Declaração de Margarita - Construindo a Integração Energética do Sul

Nós, os Chefes de Estado e de Governo da Argentina, Bolívia, Brasil, Chile, Colômbia, Equador, Guiana, Paraguai, Peru, Uruguai, Suriname e Venezuela, reunidos na cidade de Porlamar, Estado de Nova Esparta da República Bolivariana da Venezuela, no dia 17 de abril de 2007, conforme as conclusões e recomendações apresentadas por nossos ministros de Energia durante sua II Reunião, acordamos: Ratificar os princípios orientadores da integração energética regional reunidos na Declaração da I Reunião de Ministros de Energia da Comunidade Sul-Americana de Nações, de 26 de setembro de 2005, em Caracas, Venezuela, e na Declaração Presidencial sobre Integração Energética Sul-Americana, assinada no dia 9 de dezembro de 2006 em Cochabamba, Bolívia.

Sublinhar que a integração energética da Comunidade Sul-Americana de Nações deve ser utilizada como uma ferramenta importante para promover o desenvolvimento social, econômico e a erradicação da pobreza. Nesse sentido, reiteramos o compromisso com a universalização do acesso à energia como um direito cidadão.

Fortalecer as relações existentes entre os países-membros da Comunidade Sul-Americana de Nações, com base no uso sustentável de seus recursos e potencialidades energéticas, aproveitando assim as complementaridades econômicas para diminuir as assimetrias existentes na região e avançar em direção à unidade sul-americana.

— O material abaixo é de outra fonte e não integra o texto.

/-!
# `Balaban1983to89.B9Thm39CinvDefect` — [Balaban1985BackgroundPropagators] (3.95)/(3.96) pp. 411–413 ⇒ THEOREM 3.2 (3.48) FOR `C(U) = (Q′G′²Q′*)⁻¹(U)`
# AT def-Y's BLOCK CARRIER, WITH THE LOCAL-INVERSE LAW OF THE CUBE LETTERS HOLDING UP TO A DISPLAYED DEFECT — (3.95) with a FOURTH sum
# (cell `lit-balaban`, G-B9-LETTERS module M5.2-E ∕ M5.6, file E1-1, seat p21 gen 34; design memo `lit-balaban-p21/M52E-DESIGN-p21.md` v1)

statement-level skeleton of published theorems with citation tags; proofs where landed; nothing here is a claim about the Yang–Mills mass gap

CITATION HEADER (lean-in-tree rule).  B9 = T. Bałaban, *Propagators for lattice gauge theories in a background field*, Commun. Math. Phys. **99** (1985)
389–434 (journal page = PDF page + 388).  p. 409 l. 2–5 «The operators constructed for this sequence [{Ω_n(□)}], which we denote by G′_□(U), C_□(U) =
(Q′(U)G′²_□(U)Q′*(U))⁻¹, G_□(U), satisfy all the inequalities of Theorems 3.1–3.3 correspondingly»; (3.87) p. 409 «C₀ = Σ_{□∈𝒟} h_□C_□h_□»; p. 411 (3.95)
«Q′G′²Q′*C₀ = I + Σ_□(1 − □̃)Q′G′²Q′*h_□C_□h_□ + Σ_□ □̃Q′(G′² − G′²_□)Q′*h_□C_□h_□ + Σ_□[□̃Q′G′²_□Q′*, h_□]C_□h_□ = I − R», «By the same estimates as in [4],
especially (2.83)–(2.85), we can see that the operator R is small and (Q′G′²Q′*)⁻¹ = C₀(I − R)⁻¹ = Σ_{n=0}^∞ C₀Rⁿ (3.96)»; p. 412 «the operators may differ
outside □̃₀, and the distance from □̃ to □̃₀ᶜ is at least M … This exponential can be estimated by (2δ₀M)⁻¹»; p. 413 Theorem 3.9 «This theorem implies
Theorem 3.2»; p. 398 Theorem 3.2 (3.48).  [4] = [Balaban1984PropagatorsII] (2.82) p. 237, (2.83)–(2.85) p. 238, Lemma 2.1 (2.61)/(2.66) p. 234, (2.52) p. 232.
Rows B9.Thm3.9 × B9.Thm3.2 × B9.Eq3.95 × B9.Eq3.96 × B9.Eq3.87 (cells only; no row head changes).

WHY THIS FILE (M5.2-E = the supply of M5.6's per-cube local inverses; located print point of the design memo §1).  The identity (3.95) closes as
displayed iff, for every cover cube □, `h_□(□̃·Q′G′²_□Q′*)C_□h_□ = h_□²` with the UN-subscripted (member's) averaging `Q′` — the EXACT local-inverse law
`hloc` of FILE 1 `B9Thm39CinvTorusRegular.eq395_cutoffs` (r06's ring identity `B9Thm39Sum.eq395_oneSub`, «in the same way as in (2.82) [4]», where the local
operators are compressions of ONE operator and the law IS exact — print's `C_□` IS that compression inverse with the GLOBAL `Q′`, map owner r06 on CMP 96
p. 237, so in print (3.95) is exact).  The TREE's cube letter of record is r05's `B9CubeLettersBondOpsL0.CCubeY` (lead RULING #5) — the SEQUENCE-averaged full
inverse `(Q′_□G′²_□Q′_□*)⁻¹` on the cube sequence's own blocks `BlkCubeY i q`, whose averaging coincides with the member's on `NearH □ ⊇ supp h_□` only (p. 408
l. 36–44); for it the law holds up to `h_□□̃Q′G′²_□(Q′* − Q′*_□)C_□h_□`, of the order `e^{−O(δ₀M)}` of print's own (3.97) factors (p. 412), and M5.6's `Cl □` on
the member's blocks `BlkY i` is a truncation of it, for which the exact law fails by the same defect (memo §2; cell GAPS `G-B9-p21-01`).  THIS FILE re-runs FILE 1 §1/§3/§4 and
FILE 9a §3 with the law holding UP TO A DISPLAYED DEFECT `E_□`:  `M_{h_□}(χ̃_□L_□)C_□M_{h_□} = M_{h_□}² + E_□` — (3.95) then reads `L·C₀ = 1 − R`,
`R = −(Σ₁ + Σ₂ + Σ₃ + Σ₄)`, `Σ₄ := Σ_□ E_□`, and the (3.96) glue (FILE 1 §2, unchanged: it takes ANY `R`) runs with four (2.85)-shape majorants.

WHAT IS PROVED (all `theorem`s, 0 `def`, 0 sorry, 0 new named facts).
* §1 `eq395_sum_defect` ∕ `eq395_oneSub_defect` — (3.95) in any ring with the defect family `E`;  `eq395_cutoffs_defect` — at cut-off letters on any carrier.
* §2 `hasMajorant_four` — four (2.85)-shape majorants add up;  `hasMajorant_localize_left` — an operator with a cut-off `M_h` on the LEFT is localized at
  the output side for free;  ★ `hR₄_of_cubes` — the fourth sum `−Σ₄` has the majorant `N·κ_E·e^{−r·d}` from per-cube majorants `κ_E·e^{−r·d}` of `E_□`
  (overlap `≦ N`; the left `M_{h_□}` of `E_□ = M_{h_□}(χ̃_□L_□C_□M_{h_□} − M_{h_□})` localizes).
* §3 ★★ `hasMajorant_conj_Cinv_of_cubes_defect` — FILE 9a's `hasMajorant_conj_Cinv_of_cubes'` with `hloc` replaced by the defect law `hdef` and a fourth
  displayed sum majorant `hR₄`: `conj b (s•T) ≺ N·A·c₁(1 − (θ₁+θ₂+θ₃+θ₄)c₁)⁻¹·P(a)·e^{−(1−α′)r·d}`.
* §4 ★★ `hasMajorant_conj_Cinv_final_loc_defect` — FILE 9b §1 (`hasMajorant_conj_Cinv_final_loc`) with the defect: the three sums from FILE 9a's per-cube
  lemmas verbatim, the fourth from §2, `θ₄ = N·κ_E·e^{−a_Xδ₀D_sep}` (the display carries the separation factor so that the located smallness can be
  discharged «for M sufficiently large» downstream, as for `θ₂`).

HONEST SCOPE / NOT CLAIMED.  The fourth sum is an (R)-DESIGN TERM, NOT IN PRINT (cell GAPS `G-B9-p21-01`): print's `C_□` is [4] (2.79)–(2.82)'s inverse of the compression of
`□̃Q′G′(□̃)²Q′*□̃` to `𝔅 ∩ □̃` with the GLOBAL averaging `Q′` (p. 411 «in the same way as in (2.82) [4]»; map owner r06 first-hand on CMP 96 p. 237), for which (3.95)
is an EXACT identity; the tree's cube letter of record `B9CubeLettersBondOpsL0.CCubeY` (lead RULING #5: the SEQUENCE-averaged full inverse `(Q′_□G′²_□Q′_□*)⁻¹` on the
cube sequence's own blocks, chosen to avoid inverse-of-compression decay at a general field; its averaging coincides with the member's on `NearH □ ⊇ supp h_□` only)
satisfies the law only up to the defect `h_□□̃Q′G′²_□(Q′* − Q′*_□)C_□h_□`, of size `e^{−O(δ₀M)}` = the order of print's own (3.97) factors (p. 412 l. 31–35); nothing fails
as printed (v1.1 wording, superseding v1.0's).  The defect is bounded by inputs print already has ((3.42) for `G′_□` through the
`Q′`-sandwich, (3.48) for `C_□`, [4] Lemma 2.1, the level gap (2.60)).  The defect majorant `hE` is DISPLAYED here (its discharge
from the cube sequence is the supply files E2 of the memo); so are the three sums' inputs exactly as in FILES 9a/9b (`hC` un-localized, `hD` = GAP G-B9-05
localized, `hLmaj`/`hLloc`, cut-offs, geometry).  Sup-entry (3.48) only.  Finite 𝕋 member of the k-level V1 family; constants explicit; nothing continuum,
nothing about the mass gap; NOT summit progress.  RELATED, NOT DUPLICATED (searched 2026-08-28: `lean search 'eq395.*defect|Cinv_of_cubes_defect|hR4_of' --decl`
= ∅): FILE 1 `B9Thm39CinvTorusRegular` (exact law; kept for its consumers), FILE 9a/9b, r06 `B9Thm39Sum` (scalar, exact law).
-/

noncomputable section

Reconhecer que o processo de integração energética envolve como atores principais o Estado, a sociedade e as empresas do setor, de modo a alcançar-se um equilíbrio entre os interesses dos países, as necessidades dos povos e a eficiência setorial.

Promover, por meio de investimentos conjuntos, o desenvolvimento e a expansão da infra-estrutura de integração energética da região, com o objetivo primordial de que os recursos dos países produtores cheguem a toda a região sul-americana e contribuam para a eqüidade e a justiça social.

Trabalhar com vistas a estabelecer uma sistematização e avaliação do balanço energético sul-americano com o fim de projetar uma matriz energética regional, identificar opções de integração energética e fomentar projetos de integração da Comunidade Sul-Americana de Nações.

Impulsionar o desenvolvimento da infra-estrutura energética de nossos países como elemento que garanta a sustentabilidade da integração sul-americana.

Impulsionar o desenvolvimento das energias renováveis, já que cumprem um papel importante na diversificação da matriz de energia primária, na segurança energética, na promoção do acesso universal à energia e na preservação do meio ambiente.

Expressar nosso reconhecimento pelo potencial dos biocombustíveis para diversificar a matriz energética sul-americana. Nesse sentido, uniremos esforços para intercambiar experiências realizadas na região, com vistas a alcançar a máxima eficiência no emprego dessas fontes, de forma a promover o desenvolvimento social, tecnológico, agrícola e produtivo.

Desenvolver programas e atividades de cooperação em matéria de economia e uso eficiente da energia.

Promover a cooperação entre as empresas petrolíferas nacionais dos países-membros, incluindo a industrialização dos hidrocarbonetos, assim como as transações comerciais de recursos energéticos, contribuindo para o desenvolvimento e a competitividade da região sul-americana, aumentando o bem-estar de nossos povos no marco de critérios de complementaridade, solidariedade e eqüidade.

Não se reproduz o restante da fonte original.